After I parsed all of these data, I stored them using PigStorage format onto HDFS, here I used '\u0001' as the delimiter. Initially I used '|' as delimiter and turns out that in many of the review_text people also use '|' to talk about some restaurant, so some debugging happend here.
## In step I generated these data:
hdfs:///user/xiaomaogy/output/json_business_table
hdfs:///user/xiaomaogy/output/json_review_table
hdfs:///user/xiaomaogy/output/json_user_table
In the next step they will be moved to
hdfs:///apps/hive/warehouse/
# I put the source data in
hdfs:///user/xiaomaogy/input
# The Pig scripts I used in this step
parse_user_json.pig
parse_review_json.pig
parse_business_json.pig
-----------------------
Loading data to Hbase:
-----------------------
Initially I was planning to use Pig to directly store the data into Hbase as illustrated in the class. But since orc format in hive is said to be faster, I decided to give it a try.
orc table in Hive cannot be loaded with data directly using LOAD DATA, so I had to create three non_orc hive tables:
yuan_yelp_business_not_orc
yuan_yelp_review_not_orc
yuan_yelp_user_not_orc
Delimiter field is set to '\001', note here that '\u0001' doesn't seem to work.

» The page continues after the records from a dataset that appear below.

import Summits.Ventures.CertifiedQuantumChemistry.Certificates.HubbardRingL6U1000DQGKernel2
import Summits.Ventures.CertifiedQuantumChemistry.Rows.SOSDualSlices
import Mathlib.Tactic.Eval
import HarnessLib

/-!
# Ventures/CertifiedQuantumChemistry — Certificates/HubbardRingL6U1000DQGKernel3S1.lean: KERNEL REPLAY of the DQG lower certificate of
# CERTIFIED row #71 (`hubbardRingTV 6 1 1000`, Hubbard ring L = 6, U/t = 1000, sector (3,3)) — chain part 3 of 5 (see part 1 `Certificates/HubbardRingL6U1000DQGKernel1.lean` for the description)
# — OUTER-ROW-SLICED chain (`Rows/SOSDualSlices.lean`): the biggest Gram block is processed in outer-row slices so that every
#   kernel declaration stays within the memory budget of the smallest farm node (RULINGS REF-63 / VAR2-45)

HONEST FRAMING (verbatim): certified bounds for a stated model Hamiltonian in a stated basis; not a claim about the real molecule beyond that model.

var-2 (gen 17), zero compute. Continuation of the block-wise kernel replay chain `ringL6U1000DQG_C<i>` (each step: an `eval%` literal
re-checked by `decide +kernel`); the chain is split over files so that no single Lean process holds more than a few steps.
-/

set_option linter.style.longLine false

namespace Summit.Ventures.CertifiedQuantumChemistry

namespace Certificates

open SOSDual CARPoly Summit.Ventures.CertifiedQuantumChemistry.Hamiltonians Literature.MathematicalPhysics.QuantumLattice

set_option maxRecDepth 100000 in
/-- Collected normal form after the block groups `g0 … g9` and outer-row slices 1 … 1 of 4 of `g10` (elaboration-time literal; checked by `ringL6U1000DQG_C11s1_ok`). -/
def ringL6U1000DQG_C11s1 : EncPoly :=
  eval% encPoly (k := 6) (collect encL 14 (decPoly 6 ringL6U1000DQG_C10 ++ CARPoly.normalize encL 14 (negTerms (gramRowsTerms 40 (headDecode 6 ringL6U1000DQG_g10) (List.take 18 (headDecode 6 ringL6U1000DQG_g10))))))

set_option maxHeartbeats 4000000 in
/-- KERNEL CHECK of step 11: the literal IS the collected normal form. -/
theorem ringL6U1000DQG_C11s1_ok : decPoly 6 ringL6U1000DQG_C11s1 =
    collect encL 14 (decPoly 6 ringL6U1000DQG_C10 ++ CARPoly.normalize encL 14 (negTerms (gramRowsTerms 40 (headDecode 6 ringL6U1000DQG_g10) (List.take 18 (headDecode 6 ringL6U1000DQG_g10))))) := by
  decide +kernel

set_option maxRecDepth 100000 in
/-- Collected normal form after the block groups `g0 … g9` and outer-row slices 1 … 2 of 4 of `g10` (elaboration-time literal; checked by `ringL6U1000DQG_C11s2_ok`). -/
def ringL6U1000DQG_C11s2 : EncPoly :=
  eval% encPoly (k := 6) (collect encL 14 (decPoly 6 ringL6U1000DQG_C11s1 ++ CARPoly.normalize encL 14 (negTerms (gramRowsTerms 40 (headDecode 6 ringL6U1000DQG_g10) (List.take 18 (List.drop 18 (headDecode 6 ringL6U1000DQG_g10)))))))

set_option maxHeartbeats 4000000 in
/-- KERNEL CHECK of step 12: the literal IS the collected normal form. -/
theorem ringL6U1000DQG_C11s2_ok : decPoly 6 ringL6U1000DQG_C11s2 =
    collect encL 14 (decPoly 6 ringL6U1000DQG_C11s1 ++ CARPoly.normalize encL 14 (negTerms (gramRowsTerms 40 (headDecode 6 ringL6U1000DQG_g10) (List.take 18 (List.drop 18 (headDecode 6 ringL6U1000DQG_g10)))))) := by
  decide +kernel

end Certificates

end Summit.Ventures.CertifiedQuantumChemistry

Then use Insert Into to load the data into three orc hive tables;
yuan_yelp_review
yuan_yelp_business
yuan_yelp_user
Later I found that there is a way to create a table that can be shared between hive and Hbase, using org.apache.hadoop.hive.hbase.HBaseStorageHandler, so I deleted all the orc tables and created three synchronized hive tables:
yuan_yelp_business_hbase_sync
yuan_yelp_review_hbase_sync
yuan_yelp_user_hbase_sync
[Serving Layer]
---------------------
Precalculating table
---------------------
Usually people who makes more reviews are considered more reliable. So I think of counting the review made only by these active users, and compare it to the total review count made by all users.

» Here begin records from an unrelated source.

import Mathlib.Probability.ProbabilityMassFunction.Constructions
import Mathlib.Probability.Moments.SubGaussian
import Mathlib.Probability.Independence.Basic
import HarnessLib

/-!
# Hoeffding's inequality with arbitrary outcome weights, and the median trick (median of means)

Topic `Literature/Computability/Complexity`; companion of `MajorityVoteWeighted.lean` (weighted
Chebyshev majority vote, `1/(4mη²)`) and `SamplingChernoff.lean` (Hoeffding over UNIFORM trials,
counting form).  This file supplies the two missing combinations, in the same finite "product
weight" language (one trial has finitely many outcomes `a : α` with weights `w a ≥ 0`, `∑ w = 1`;
`m` independent trials are the sequences `ω : Fin m → α` weighted by `∏ᵢ w (ω i)`):

* **Hoeffding with arbitrary weights** (`sum_weight_upperDeviation_le_exp`,
  `sum_weight_lowerDeviation_le_exp`): for `F : α → [0,1]` with mean `∑ w·F`, the product weight of
  `{ω : ∑ᵢ F(ωᵢ) ≥ m·(∑ w F) + mη}` (resp. `≤ m·(∑ w F) − mη`) is `≤ exp(−2mη²)` — Hoeffding 1963,
  Thm. 1 (eq. (2.3)) / Thm. 2 for `[0,1]`-valued summands;
* **the median trick / powering lemma** (Jerrum–Valiant–Vazirani 1986, Lemma 6.1: run an
  estimator `t` times and output the MEDIAN; if each run fails with probability `≤ 1/4` the median
  fails with probability exponentially small in `t`), in the Hoeffding form used throughout the
  quantum-inspired ("dequantization") literature — Chia–Gilyén–Li–Lin–Tang–Wang, J. ACM 69 (2022),
  §7, proof of Lemma "Inner product estimation": "we take the (component-wise) median of
  `y := 8 log(1/δ)` independent copies of `Z̄` … if `|Re(Z̃ − E[Z])| ≥ ε/√2`, then at least half of the
  `Z̄`'s satisfy `|Re(Z̄ − E[Z])| ≥ ε/√2` … So, by Hoeffding's inequality,
  `Pr[(1/q)∑ E_i ≥ 1/2] ≤ Pr[(1/q)∑ E_i ≥ 1/4 + E[E_i]] ≤ exp(−q/8) ≤ δ/2`":
  - `sum_weight_half_bad_le_exp`: bad weight `≤ 1/4` per trial ⇒ the product weight of
    `{ω : at least half of the q trials are bad}` is `≤ exp(−q/8)`;
  - `IsMedian v c` (fewer than half the values strictly below `c`, fewer than half strictly above),
    the key observation `IsMedian.le_two_mul_card_far` (a median at distance `≥ a` from `μ` forces
    at least half the values to be at distance `≥ a`), and existence `exists_isMedian`;
  - `sum_weight_median_far_le_exp`: for ANY median selector, the product weight of
    `{ω : |median − μ| ≥ a}` is `≤ exp(−q/8)`, and `exp_neg_div_eight_le`: `≤ δ` once
    `q ≥ 8 ln(1/δ)`.

Proof method (as in the two companions): Mathlib's Hoeffding inequality for sums of independent
sub-Gaussian variables (`ProbabilityTheory.HasSubgaussianMGF.measure_sum_ge_le_of_iIndepFun`,
with Hoeffding's lemma `hasSubgaussianMGF_of_mem_Icc`, parameter `1/4`) under the product
(`Measure.pi`) of the one-trial measure `PMF.toMeasure` of the weights; the product measure of a
finite set of sequences is read off `Measure.pi_singleton`.  Inside the proofs the finite outcome
type carries the discrete measurable structure `⊤`; all STATEMENTS are about finite sums.  No named
facts; everything stated is proved.

## References
* W. Hoeffding, *Probability inequalities for sums of bounded random variables*, J. Amer. Statist.
  Assoc. 58 (1963) 13–30, Thm. 1 (eq. (2.3)) and Thm. 2 [Hoeffding1963].
* M. R. Jerrum, L. G. Valiant, V. V. Vazirani, *Random generation of combinatorial structures from
  a uniform distribution*, Theoret. Comput. Sci. 43 (1986) 169–188, Lemma 6.1 "Powering lemma"
  (p. 182: median of `t = 12⌈−log δ⌉ + 1` runs, Chernoff) [JerrumValiantVazirani1986].
* N.-H. Chia, A. Gilyén, T. Li, H.-H. Lin, E. Tang, C. Wang, J. ACM 69(5):33 (2022)
  = arXiv:1910.06151, §7 "Deferred proofs", proof of Lemma "Inner product estimation"
  (median of `8 log(1/δ)` means; `exp(−q/8)`) [ChiaEtAl2022].
* Mathlib: `ProbabilityTheory.HasSubgaussianMGF.measure_sum_ge_le_of_iIndepFun`,
  `ProbabilityTheory.hasSubgaussianMGF_of_mem_Icc`, `ProbabilityTheory.iIndepFun_pi`,
  `MeasureTheory.Measure.pi_singleton`, `PMF.toMeasure`.
-/

noncomputable section
import Summits.FinalStateConjecture.FinalStateConjecture.Theorems.EIHFluxBalanceInertialRecessionSlavingNullCovectorHessian

/-!
# Route EIHFluxBalance — `InertialRecession` (E′), K1 slaving: AXIS tables of the second partials of the
# Kerr–Schild null covector

Helper file for the crux `stmt-FinalStateConjecture-17403` (2-jet tables, part 4). At an axis point
`(t, 0, 0, z)`, `z ≠ 0` (where `r = |z|`), the general quotient-rule formulas of
`…SlavingNullCovectorHessian` specialise to: `∂₁₃ℓ₁ = ∂₃₁ℓ₁ = ∂₂₃ℓ₂ = ∂₃₂ℓ₂ = (z/|z|)(a² − z²)/(z² + a²)²`,
`∂₂₃ℓ₁ = ∂₃₂ℓ₁ = −2az/(z² + a²)²`, `∂₁₃ℓ₂ = ∂₃₁ℓ₂ = 2az/(z² + a²)²`, `∂₁₁ℓ₃ = ∂₂₂ℓ₃ = −(z/|z|)/(z² + a²)`,
all other spatial second partials of `ℓ₁, ℓ₂, ℓ₃` vanish. No definitions, no `sorry`. [folklore]
-/

set_option linter.dupNamespace false

noncomputable section

open scoped Topology
open Filter Set Function Literature.Geometry.Lorentzian Literature.Geometry.Lorentzian.Kerr

namespace Summit.FinalStateConjecture.FinalStateConjecture.Theorems.SublinearIsFree.Slaving

section Axis

variable {a : ℝ} {y : E4} (h1 : y 1 = 0) (h2 : y 2 = 0) (hz : y 3 ≠ 0)
include h1 h2 hz

/-- **Axis table for `∂²ℓ₁`** at `(t, 0, 0, z)`, `z ≠ 0`. [folklore] -/
theorem axis_fderiv_fderiv_nullCovectorFun_one (i j : Fin 3) :
    fderiv ℝ (fun w ↦ fderiv ℝ (fun x ↦ nullCovectorFun a x 1) w (E4.basisVector i.succ)) y
        (E4.basisVector j.succ) =
      ![![0, 0, y 3 / |y 3| * (a ^ 2 - y 3 ^ 2) / (y 3 ^ 2 + a ^ 2) ^ 2],
        ![0, 0, -(2 * a * y 3 / (y 3 ^ 2 + a ^ 2) ^ 2)],
        ![y 3 / |y 3| * (a ^ 2 - y 3 ^ 2) / (y 3 ^ 2 + a ^ 2) ^ 2, -(2 * a * y 3 / (y 3 ^ 2 + a ^ 2) ^ 2), 0]]
        i j := by
  have hr0 := axis_radius_pos (a := a) h1 h2 hz
  have hr := axis_radius (a := a) h1 h2
  have hdr := axis_fderiv_radius (a := a) h1 h2 hz
  have hHr := axis_fderiv_fderiv_radius (a := a) h1 h2 hz
  have hD : y 3 ^ 2 + a ^ 2 ≠ 0 := by positivity
  rw [fderiv_fderiv_nullCovectorFun_one hr0]
  rcases lt_or_gt_of_ne hz with hneg | hpos
  · have habs : |y 3| = -y 3 := abs_of_neg hneg
    have hone : y 3 / |y 3| = -1 := by rw [habs, div_neg, div_self hz]
    have hz' : -y 3 ≠ 0 := neg_ne_zero.2 hz
    simp only [hone] at hdr
    simp only [hHr, hdr, hr, habs, h1, h2]
    fin_cases i <;> fin_cases j <;> simp [E4.basisVector] <;> field_simp <;> ring
  · have habs : |y 3| = y 3 := abs_of_pos hpos
    have hone : y 3 / |y 3| = 1 := by rw [habs, div_self hz]
    simp only [hone] at hdr
    simp only [hHr, hdr, hr, habs, h1, h2]
    fin_cases i <;> fin_cases j <;> simp [E4.basisVector] <;> field_simp <;> ring

/-- **Axis table for `∂²ℓ₂`** at `(t, 0, 0, z)`, `z ≠ 0`. [folklore] -/
theorem axis_fderiv_fderiv_nullCovectorFun_two (i j : Fin 3) :
    fderiv ℝ (fun w ↦ fderiv ℝ (fun x ↦ nullCovectorFun a x 2) w (E4.basisVector i.succ)) y
        (E4.basisVector j.succ) =
      ![![0, 0, 2 * a * y 3 / (y 3 ^ 2 + a ^ 2) ^ 2],
        ![0, 0, y 3 / |y 3| * (a ^ 2 - y 3 ^ 2) / (y 3 ^ 2 + a ^ 2) ^ 2],
        ![2 * a * y 3 / (y 3 ^ 2 + a ^ 2) ^ 2, y 3 / |y 3| * (a ^ 2 - y 3 ^ 2) / (y 3 ^ 2 + a ^ 2) ^ 2, 0]]
        i j := by
  have hr0 := axis_radius_pos (a := a) h1 h2 hz
  have hr := axis_radius (a := a) h1 h2
  have hdr := axis_fderiv_radius (a := a) h1 h2 hz
  have hHr := axis_fderiv_fderiv_radius (a := a) h1 h2 hz
  have hD : y 3 ^ 2 + a ^ 2 ≠ 0 := by positivity
  rw [fderiv_fderiv_nullCovectorFun_two hr0]
  rcases lt_or_gt_of_ne hz with hneg | hpos
  · have habs : |y 3| = -y 3 := abs_of_neg hneg
    have hone : y 3 / |y 3| = -1 := by rw [habs, div_neg, div_self hz]
    have hz' : -y 3 ≠ 0 := neg_ne_zero.2 hz
    simp only [hone] at hdr
    simp only [hHr, hdr, hr, habs, h1, h2]
    fin_cases i <;> fin_cases j <;> simp [E4.basisVector] <;> field_simp <;> ring
  · have habs : |y 3| = y 3 := abs_of_pos hpos
    have hone : y 3 / |y 3| = 1 := by rw [habs, div_self hz]
    simp only [hone] at hdr
    simp only [hHr, hdr, hr, habs, h1, h2]
    fin_cases i <;> fin_cases j <;> simp [E4.basisVector] <;> field_simp <;> ring

/-- **Axis table for `∂²ℓ₃`** at `(t, 0, 0, z)`, `z ≠ 0`: `∂₁₁ℓ₃ = ∂₂₂ℓ₃ = −(z/|z|)/(z² + a²)`. [folklore] -/
theorem axis_fderiv_fderiv_nullCovectorFun_three (i j : Fin 3) :
    fderiv ℝ (fun w ↦ fderiv ℝ (fun x ↦ nullCovectorFun a x 3) w (E4.basisVector i.succ)) y
        (E4.basisVector j.succ) =
      ![![-(y 3 / |y 3| / (y 3 ^ 2 + a ^ 2)), 0, 0],
        ![0, -(y 3 / |y 3| / (y 3 ^ 2 + a ^ 2)), 0],
        ![0, 0, 0]] i j := by
  have hr0 := axis_radius_pos (a := a) h1 h2 hz
  have hr := axis_radius (a := a) h1 h2
  have hdr := axis_fderiv_radius (a := a) h1 h2 hz
  have hHr := axis_fderiv_fderiv_radius (a := a) h1 h2 hz
  have hD : y 3 ^ 2 + a ^ 2 ≠ 0 := by positivity
  rw [fderiv_fderiv_nullCovectorFun_three hr0]
  rcases lt_or_gt_of_ne hz with hneg | hpos
  · have habs : |y 3| = -y 3 := abs_of_neg hneg
    have hone : y 3 / |y 3| = -1 := by rw [habs, div_neg, div_self hz]
    have hz' : -y 3 ≠ 0 := neg_ne_zero.2 hz
    simp only [hone] at hdr
    simp only [hHr, hdr, hr, habs]
    fin_cases i <;> fin_cases j <;> simp [E4.basisVector] <;> field_simp
  · have habs : |y 3| = y 3 := abs_of_pos hpos
    have hone : y 3 / |y 3| = 1 := by rw [habs, div_self hz]
    simp only [hone] at hdr
    simp only [hHr, hdr, hr, habs]
    fin_cases i <;> fin_cases j <;> simp [E4.basisVector] <;> field_simp

end Axis

/-- Registered carrier `slaving_axisNullCovectorHessian_slaving12` of the crux item
(= `axis_fderiv_fderiv_nullCovectorFun_three`). [folklore] -/
theorem slaving_axisNullCovectorHessian_slaving12 : open Literature.Geometry.Lorentzian in ∀ {a : ℝ} {y : E4}, y 1 = 0 → y 2 = 0 → y 3 ≠ 0 → ∀ i j : Fin 3, fderiv ℝ (fun w ↦ fderiv ℝ (fun x ↦ Kerr.nullCovectorFun a x 3) w (E4.basisVector i.succ)) y (E4.basisVector j.succ) = ![![-(y 3 / |y 3| / (y 3 ^ 2 + a ^ 2)), 0, 0], ![0, -(y 3 / |y 3| / (y 3 ^ 2 + a ^ 2)), 0], ![0, 0, 0]] i j :=
  fun h1 h2 hz i j ↦ axis_fderiv_fderiv_nullCovectorFun_three h1 h2 hz i j

end Summit.FinalStateConjecture.FinalStateConjecture.Theorems.SublinearIsFree.Slaving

#Here I used review count >= 10 to distinguish active user.
In calculate_business_review_count.pig, I calculated the review_count for each business (active-user vs. all-user), here they are still in their own rows, I stored them in temp1 and temp2 tables.
In combine_review_count_to_business.pig, I loaded the temp1 and temp2 tables, then join all there tables together, so that for each business_id, we have three review counts, the review_count given by the source data(review_count_recorded), the review_count calculated based on active_users(review_count_active_user) , and the review_count calculated based on all_users(review_count_all_user).

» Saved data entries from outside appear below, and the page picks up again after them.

/-- **THE BLOCK LIGHT CONE FOR A MOMENTUM KICK AT THE CONTACT** (the deterministic core of `stub_kickCone`). If the two
initial data differ only in the contact momentum `p_0` (the resampled kick of C′: `y = (q, p[0 ↦ p'])`) and the
positions of both trajectories stay in the box `|q_k| ≤ R` on the sites `k ≤ L + 1` during `[0, s]`, then at the site
`i ≤ L` (distance `i` from the contact), for `t ∈ [0, s]`,
`Λ|δq_i(t)| + |δp_i(t)| ≤ (θ^i |p_0 - p'| + 2RΛ² θ^{|L-i|} t) · exp(Λ(4 + 2/θ)t)`:
geometric damping `θ^i` of the kick and `θ^{|L-i|}` of the capped block boundary (`0 < θ ≤ 1` free; the cone appears on
optimising `θ⁻¹ ≍ i/(Λt)`), uniformly in `N`. [folklore] -/
theorem kick_discrepancy_le_of_box {R Λ θ : ℝ} {L i : ℕ} {s : ℝ} (hR : 0 ≤ R) (hΛ1 : 1 ≤ Λ)
    (hΛU : |ω₂| + 3 * lam * R ^ 2 ≤ Λ ^ 2) (hΛV : 1 + 12 * β * R ^ 2 ≤ Λ ^ 2) (hθ0 : 0 < θ) (hθ1 : θ ≤ 1)
    (hiL : i ≤ L) (h0 : 0 < N) (p' : ℝ) (hy : y = (x.1, Function.update x.2 ⟨0, h0⟩ p'))
    (hbox : ∀ τ ∈ Icc 0 s, ∀ (n : ℕ) (h : n < N), n ≤ L + 1 →
      |(detFlow ω₂ lam β N τ x).1 ⟨n, h⟩| ≤ R ∧ |(detFlow ω₂ lam β N τ y).1 ⟨n, h⟩| ≤ R)
    {t : ℝ} (ht : t ∈ Icc 0 s) :
    Λ * dq i t + dp i t ≤
      (θ ^ i * |x.2 ⟨0, h0⟩ - p'| + 2 * R * Λ ^ 2 * θ ^ Nat.dist L i * t) * Real.exp (Λ * (4 + 2 * θ⁻¹) * t) := by
  have h := discrepancy_le_of_box hω hl hβ x y dq dp hdq hdp hR hΛ1 hΛU hΛV hθ0 hθ1 hiL hbox ht
  -- the initial weighted discrepancy is the single kick term
  have hsum : ∑ n ∈ Finset.range (L + 1), θ ^ Nat.dist n i * (Λ * dq n 0 + dp n 0) = θ ^ i * |x.2 ⟨0, h0⟩ - p'| := by
    have hterm : ∀ n, θ ^ Nat.dist n i * (Λ * dq n 0 + dp n 0) =
        if n = 0 then θ ^ i * |x.2 ⟨0, h0⟩ - p'| else 0 := by
      intro n
      rw [hdq, hdp, detFlow_of_nonpos (ω₂ := ω₂) (lam := lam) (β := β) N le_rfl x,
        detFlow_of_nonpos (ω₂ := ω₂) (lam := lam) (β := β) N le_rfl y]
      by_cases hn : n < N
      · rw [dif_pos hn, dif_pos hn, hy]
        simp only [sub_self, abs_zero, mul_zero, zero_add]
        by_cases hn0 : n = 0
        · subst hn0
          rw [if_pos rfl]
          have hupd : Function.update x.2 (⟨0, h0⟩ : Fin N) p' ⟨0, hn⟩ = p' := by
            simp
          rw [hupd]
          have hd : Nat.dist 0 i = i := by unfold Nat.dist; omega
          rw [hd]
        · rw [if_neg hn0]
          have hne : (⟨n, hn⟩ : Fin N) ≠ ⟨0, h0⟩ := fun e => hn0 (by simpa using congrArg Fin.val e)
          rw [Function.update_of_ne hne]
          simp
      · rw [dif_neg hn, dif_neg hn]
        have hn0 : n ≠ 0 := by omega
        rw [if_neg hn0]; ring
    simp_rw [hterm]
    rw [Finset.sum_ite_eq' (Finset.range (L + 1)) 0 (fun _ => θ ^ i * |x.2 ⟨0, h0⟩ - p'|)]
    simp
  rw [hsum] at h
  exact h

end Block


/-! ### Registered sub-goal of the line (closed form of `kick_discrepancy_le_of_box`) -/

/-- **Sub-goal `stub_blockKickCone`** (registered on the crux item for this helper file; closed `∀`-form of
`kick_discrepancy_le_of_box`): the deterministic, `N`-uniform block light cone for a momentum kick at the contact. [folklore] -/
theorem stub_blockKickCone : ∀ (ω₂ lam β : ℝ), 0 < ω₂ → 0 ≤ lam → 0 ≤ β → ∀ (N : ℕ) (x y : PhaseSpace N) (dq dp : ℕ → ℝ → ℝ), (∀ (n : ℕ) (τ : ℝ), dq n τ = if h : n < N then |(Summit.AtomisticToContinuum.FouriersLaw.Theorems.ClosedConeSensitivity.Negative.ZeroFrictionDictionary.detFlow ω₂ lam β N τ x).1 ⟨n, h⟩ - (Summit.AtomisticToContinuum.FouriersLaw.Theorems.ClosedConeSensitivity.Negative.ZeroFrictionDictionary.detFlow ω₂ lam β N τ y).1 ⟨n, h⟩| else 0) → (∀ (n : ℕ) (τ : ℝ), dp n τ = if h : n < N then |(Summit.AtomisticToContinuum.FouriersLaw.Theorems.ClosedConeSensitivity.Negative.ZeroFrictionDictionary.detFlow ω₂ lam β N τ x).2 ⟨n, h⟩ - (Summit.AtomisticToContinuum.FouriersLaw.Theorems.ClosedConeSensitivity.Negative.ZeroFrictionDictionary.detFlow ω₂ lam β N τ y).2 ⟨n, h⟩| else 0) → ∀ (R Λ θ : ℝ) (L i : ℕ) (s : ℝ), 0 ≤ R → 1 ≤ Λ → |ω₂| + 3 * lam * R ^ 2 ≤ Λ ^ 2 → 1 + 12 * β * R ^ 2 ≤ Λ ^ 2 → 0 < θ → θ ≤ 1 → i ≤ L → ∀ (h0 : 0 < N) (p' : ℝ), y = (x.1, Function.update x.2 ⟨0, h0⟩ p') → (∀ τ ∈ Set.Icc (0 : ℝ) s, ∀ (n : ℕ) (h : n < N), n ≤ L + 1 → |(Summit.AtomisticToContinuum.FouriersLaw.Theorems.ClosedConeSensitivity.Negative.ZeroFrictionDictionary.detFlow ω₂ lam β N τ x).1 ⟨n, h⟩| ≤ R ∧ |(Summit.AtomisticToContinuum.FouriersLaw.Theorems.ClosedConeSensitivity.Negative.ZeroFrictionDictionary.detFlow ω₂ lam β N τ y).1 ⟨n, h⟩| ≤ R) → ∀ (t : ℝ), t ∈ Set.Icc (0 : ℝ) s → Λ * dq i t + dp i t ≤ (θ ^ i * |x.2 ⟨0, h0⟩ - p'| + 2 * R * Λ ^ 2 * θ ^ Nat.dist L i * t) * Real.exp (Λ * (4 + 2 * θ⁻¹) * t) :=
  fun _ _ _ hω hl hβ _ x y dq dp hdq hdp _ _ _ _ _ _ hR hΛ1 hΛU hΛV hθ0 hθ1 hiL h0 p' hy hbox _ ht =>
    kick_discrepancy_le_of_box hω hl hβ x y dq dp hdq hdp hR hΛ1 hΛU hΛV hθ0 hθ1 hiL h0 p' hy hbox ht

end Summit.AtomisticToContinuum.FouriersLaw.Theorems.OddSectorIrreversibility.TapLeak

end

It turns out that the review_count given by the data source doesn't match the actual calculated data.
After this I loaded the new business table into
yuan_yelp_business_wrc_hbase_sync
----------
Perl CGI
----------
#see yelp.pl for source code of the script
Here the interface first detect if a keyword parameter is present, if not then it will wait until you enters one. When a keyword is present, it will first pull all of the data in the hbase table yuan_yelp_business_wrc_hbase_sync, then it will filter all the records by matching the keyword with all the records' name and category field.
I know that getting all the records is not very good here(there are 10k records in that table). However in the $hbase->get method there is only a where => keystartswith method, which is not sufficient here. I am not sure what is the best solution here.
Anyway this is the project on Thursday, Dec 3rd, and I will add the speed layer in the next few days.